MANISH NAI EXHIBIT OPENS WITH PANEL ON INDIAN CONTEMPORARY ART

Sunthar Visuvalingam, News India Times, June 5, 2015

An exhibition of works by Mumbai-based artist Manish Nai premiered at Kavi Gupta Gallery, June 5, with a panel discussion co-hosted by the Eye on India Festival. Nai’s conversation with independent curator and specialist of Asian art June Yap from Singapore was moderated and amply commented upon by local independent curator of contemporary Indian art Betty Seid.

 

Nai explained how, from initial sketches and studies in watercolor, he experimented with discarded materials from his father’s jute mill only to discover the difficulty of painting on rough jute. Aiming to understand the medium, he compressed the fibers in a cubic mold with unforeseeable results. Experiments continued with dyed burlap and wood, corrugated cardboard, etc., the focus being eco-friendly reuse. He has also worked on Mumbai’s construction landscape, e.g., depicting empty billboards, gathering trash from hotels and airports for recycling into a “non-sentimental no-waste system.”

 

Compressing used clothes into cubes of fabric amounts to creating an abstract intriguing ‘portrait’ of a middle class family.
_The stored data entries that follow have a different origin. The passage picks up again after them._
import Summits.CriticalPhenomena.SAWScalingLimit.Theorems.SAWLoopFugacityFlowSimpleSubseqLimitsRouteResidual
import Summits.CriticalPhenomena.SAWScalingLimit.Theorems.SAWLoopFugacityFlowSimpleSubseqLimitsPSLine
import Summits.CriticalPhenomena.SAWScalingLimit.Theses.SAWStressTensor
import HarnessLib

/-!
# Birth skeleton of the SHAPE child `LimitRangeArc` of the ARC split of the crux `SimpleSubseqLimits`
# (stmt-CriticalPhenomena-4514; crux strategist session B, 2026-08-17)

The child (route-file text below, `LimitRangeArcText`; it IS the line vocabulary `PastShadowing.Main.RangeArc`,
`text_iff_rangeArc`, `Iff.rfl`, and `ArcSplitEC.LimitRangeArc` of the landed glue): under every subsequential
weak limit `ν` of the critical SAW laws, `ν`-a.e. class has the RANGE of a simple arc from `a` to `b` meeting
`∂D` only at `a, b` — SHAPE, order-blind, value-free, and a CONSEQUENCE of the crux (`ArcSplitEC.rangeArc_of_core`).
On the observable routes wanting stmt-4514 (SAWExcursionCardy / SAWStressTensor / SAWQuadrupoleWard) nothing
route-native produces SHAPE: the martingale observable identifies the law only AFTER the subsequential limits are
parametrised. This skeleton records the child's two live plans ("a plan for both sides", BC2-redirect clause (d)):

* VALUES ⇒ SHAPE (landed): `PastShadowing.Main.rangeArc_of_avoidanceValues : AvoidanceValues → RangeArc`, where
  `AvoidanceValues` (hull-avoidance values `Φ'_A(a)^{5/8}Φ'_A(b)^{5/8}` of every subsequential limit) is, verbatim,
  the SUPPORT item stmt-CriticalPhenomena-18170 `LimitAvoidanceValues` of route SAWLoopFugacityFlow — itself FREE
  given that route's A-side crux `AvoidanceLimit` (stmt-CriticalPhenomena-10649, staffed; lines under
  `Cruxes/AvoidanceLimit/`) by the landed `FarPast.RouteResidual.avoidanceValues_of_avoidanceLimit`.
* hence A-SIDE ⇒ SHAPE: `stub_avoidanceLimit → LimitRangeArcText` (`LimitRangeArc_of'`).

Registered stubs (2; sorries ONLY here): `stub_limitAvoidanceValues : AvoidanceValues` (= stmt-18170, open),
`stub_avoidanceLimit : SAWLoopFugacityFlow.AvoidanceLimit` (= stmt-10649, open). Neither is the child reworded
(VALUES are strictly stronger than SHAPE and not implied by the crux; SHAPE is implied by the crux), neither gives
the crux (order-blind: the Z-fold witness `Negative.exists_simple_and_not_simple_same_range`, Disproof §7/§15) or
the summit conjunct on its own. A value-free engine for SHAPE (route SAWTensorRG: identification of the restriction
exponent `α = 5/8`; or a lattice near-enclosure bound + `BoundaryDecay`) would be a third plan; none is typed today.
-/

noncomputable section

open MeasureTheory Filter Topology Set Metric Function
open Literature.Probability.RandomPlanarGeometry Literature.Probability.RandomPlanarGeometry.SAW
open Literature.Probability.LatticeModels
open scoped ENNReal NNReal BoundedContinuousFunction unitInterval

namespace Summit.CriticalPhenomena.SAWScalingLimit.Cruxes.SimpleSubseqLimits.RangeArcBirth

open Summit.CriticalPhenomena.SAWScalingLimit.Theorems.SimpleSubseqLimits.PastShadowing.Main
  (AvoidanceValues RangeArc rangeArc_of_avoidanceValues)
open Summit.CriticalPhenomena.SAWScalingLimit.Theorems.SimpleSubseqLimits.FarPast.RouteResidual
  (avoidanceValues_of_avoidanceLimit)

/-- The route-file TEXT of the child `LimitRangeArc` (children.json of the ARC split; identical to the child
prepared for route SAWTensorRG by strategist s2). -/
def LimitRangeArcText : Prop :=
  (∀ (D : Literature.Probability.RandomPlanarGeometry.DobrushinDomain) (a b : ℝ → Literature.Probability.LatticeModels.Site 2), Literature.Probability.RandomPlanarGeometry.SAW.IsEndpointApprox D a b → ∀ (s : ℕ → ℝ) (ν : MeasureTheory.Measure (Literature.Probability.RandomPlanarGeometry.CurveClass ℂ)), Filter.Tendsto s Filter.atTop (nhdsWithin 0 (Set.Ioi 0)) → MeasureTheory.IsProbabilityMeasure ν → (∀ f : BoundedContinuousFunction (Literature.Probability.RandomPlanarGeometry.CurveClass ℂ) ℝ, Filter.Tendsto (fun n => ∫ γ, f γ.curve ∂(Literature.Probability.RandomPlanarGeometry.SAW.law D.carrier (s n) (a (s n)) (b (s n)))) Filter.atTop (nhds (∫ x, f x ∂ν))) → ∀ᵐ γ ∂ν, (∃ e : C(unitInterval, ℂ), Function.Injective e ∧ Set.range e = γ.range ∧ e 0 = D.pt 0 ∧ e 1 = D.pt 1) ∧ γ.range ∩ frontier D.carrier ⊆ {D.pt 0, D.pt 1})

/-- The child text IS the line vocabulary `PastShadowing.Main.RangeArc` (definitional). [folklore] -/
theorem text_iff_rangeArc : LimitRangeArcText ↔ RangeArc :=
  Iff.rfl

/-! ## Registered stubs -/

/-- STUB 1 — VALUES: hull-avoidance values of subsequential limits (= item stmt-CriticalPhenomena-18170,
support on SAWLoopFugacityFlow; open; free given stmt-10649). -/
theorem stub_limitAvoidanceValues : AvoidanceValues := by
  sorry

/-- STUB 2 — the valued A-side itself (= crux stmt-CriticalPhenomena-10649 `AvoidanceLimit` of route
SAWLoopFugacityFlow, by name; open, staffed). -/
theorem stub_avoidanceLimit :
    Summit.CriticalPhenomena.SAWScalingLimit.Theses.SAWLoopFugacityFlow.AvoidanceLimit := by
  sorry

/-! ## Compositions (kernel-checked) -/

/-- **COMPOSITION (VALUES ⇒ SHAPE)**: the child from stub 1 through the landed
`rangeArc_of_avoidanceValues`. [folklore] -/
theorem LimitRangeArc_of : AvoidanceValues → LimitRangeArcText :=
  fun h => text_iff_rangeArc.2 (rangeArc_of_avoidanceValues h)

/-- **COMPOSITION (A-SIDE ⇒ SHAPE)**: the child from stub 2 through the landed
`avoidanceValues_of_avoidanceLimit` and `rangeArc_of_avoidanceValues`. [folklore] -/
theorem LimitRangeArc_of' :
    Summit.CriticalPhenomena.SAWScalingLimit.Theses.SAWLoopFugacityFlow.AvoidanceLimit → LimitRangeArcText :=
  fun h => LimitRangeArc_of (avoidanceValues_of_avoidanceLimit h)

/-- Wiring check (VALUES path). -/
theorem LimitRangeArc_proof : LimitRangeArcText :=
  LimitRangeArc_of stub_limitAvoidanceValues

/-- Wiring check (A-side path). -/
theorem LimitRangeArc_proof' : LimitRangeArcText :=
  LimitRangeArc_of' stub_avoidanceLimit

/-! ## The child BY NAME on route SAWStressTensor (item stmt-CriticalPhenomena-18399, ARC split of stmt-4514, rev 4) -/

/-- The child decl `SAWStressTensor.LimitRangeArc` IS `PastShadowing.Main.RangeArc` (definitional). [folklore] -/
theorem child_iff_rangeArc :
    Summit.CriticalPhenomena.SAWScalingLimit.Theses.SAWStressTensor.LimitRangeArc ↔ RangeArc :=
  Iff.rfl

/-- **COMPOSITION for stmt-CriticalPhenomena-18399 (VALUES ⇒ SHAPE), BY NAME.** [folklore] -/
theorem LimitRangeArcST_of :
    AvoidanceValues → Summit.CriticalPhenomena.SAWScalingLimit.Theses.SAWStressTensor.LimitRangeArc :=
  fun h => child_iff_rangeArc.2 (rangeArc_of_avoidanceValues h)

/-- **COMPOSITION for stmt-CriticalPhenomena-18399 (A-SIDE ⇒ SHAPE), BY NAME.** [folklore] -/
theorem LimitRangeArcST_of' :
    Summit.CriticalPhenomena.SAWScalingLimit.Theses.SAWLoopFugacityFlow.AvoidanceLimit →
      Summit.CriticalPhenomena.SAWScalingLimit.Theses.SAWStressTensor.LimitRangeArc :=
  fun h => LimitRangeArcST_of (avoidanceValues_of_avoidanceLimit h)

/-- Wiring check for stmt-18399 (VALUES path). -/
theorem LimitRangeArcST_proof :
    Summit.CriticalPhenomena.SAWScalingLimit.Theses.SAWStressTensor.LimitRangeArc :=
  LimitRangeArcST_of stub_limitAvoidanceValues

end Summit.CriticalPhenomena.SAWScalingLimit.Cruxes.SimpleSubseqLimits.RangeArcBirth

end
Their ‘Indian-ness’ becomes more evident when newspapers in 19 vernaculars, capturing the cacophonic diversity of the subcontinent, are mashed together instead with bits of the script still showing on the garbled surface. Another theme was unobtrusive art, for example, enclosing a pillar or etched on a wall to become ‘invisible.’ The “process” behind Nai’s art is “more important than the visible end-result.”

 

Following and conversing with his work for the past two years, Yap had been flown in to speak “On the aesthetics of Manish Nai’s art,” to show how contemporary Indian art, while being part of a transnational movement, remains distinctive. Juxtaposing his works to those of his peers (Zarina Hashmi, VS Gaitonde, Murad Khan Mumtaz, Abhishek Hazra, etc.), she argued for its not being entirely minimalist and abstract in the Western sense.

 

Comparing with Jane Lee’s productions, she characterized Nai’s ‘sculpture’ as constrained by flat presentation, neither architectural nor monumental, though retaining a level of monumentality and spatiality. Nai’s ‘abstraction’ through compression does not lead to complete loss, for the object disappears through his reduction only to reappear wholly transformed. The ‘minimalism’ appears in the geometry that modularizes his work, which does not evoke high technology: ordinary materials acquire new and hitherto unsuspected power.

 

Seid’s intervention focused on the three elements of minimalism, process art and Indianness. “The addition of (implicit) narrative is a distinguishing feature and process is central to Nai’s art,” defined by an industrious no-waste attitude. The liberated threads cannot be discarded but are stored in boxes to assume their shapes as if exemplifying notions of reincarnation and karma. The family ‘portraits’ through compressed clothes illustrate that in India “more (not less) is more.” His newspaper cubes, which exemplify the rapid disposability of information, conform to process art where the end result, though retaining some qualities of the original, is less important. “I can only understand what I can put my hands on,” she cited from a Nai interview. Her comparisons were drawn mostly from contemporary American artists (Tara Donovan, Jessica Drenk, Marcie Miller Gross, Guerra de la Paz, but also Vivan Sundaram).

 

Seid’s philosophical musings also took an anthropological turn. As a caste-name, “Nai” invokes the barber, as if the profession of removing the ‘fibers’ proliferating on the human body had become the artistic vocation of manipulating the discarded ‘hairs’ of jute sprouting from the earth, against the backdrop of the cyclical nature of things and especially of time (yuga). But whereas Seid sees such ‘barber art’ as “quintessentially Indian,” Yap contended instead that “nationalism is a construction…his art is shifting boundaries.” She cited Nai’s (self-) affirmation, from her recently curated award-winning “No Country: Contemporary Art for South and Southeast Asia” exhibition at the Guggenheim that “I am not an Indian artist.”

 

An auditor pointed out that the barber played a ubiquitous and obligatory role in Indian life-cycle ceremonies: the ritual homology between human hair and natural fibers was presupposed by the tradition in its meticulous (rules for) handling of “left-overs,” an indeed quintessentially Indian fascination.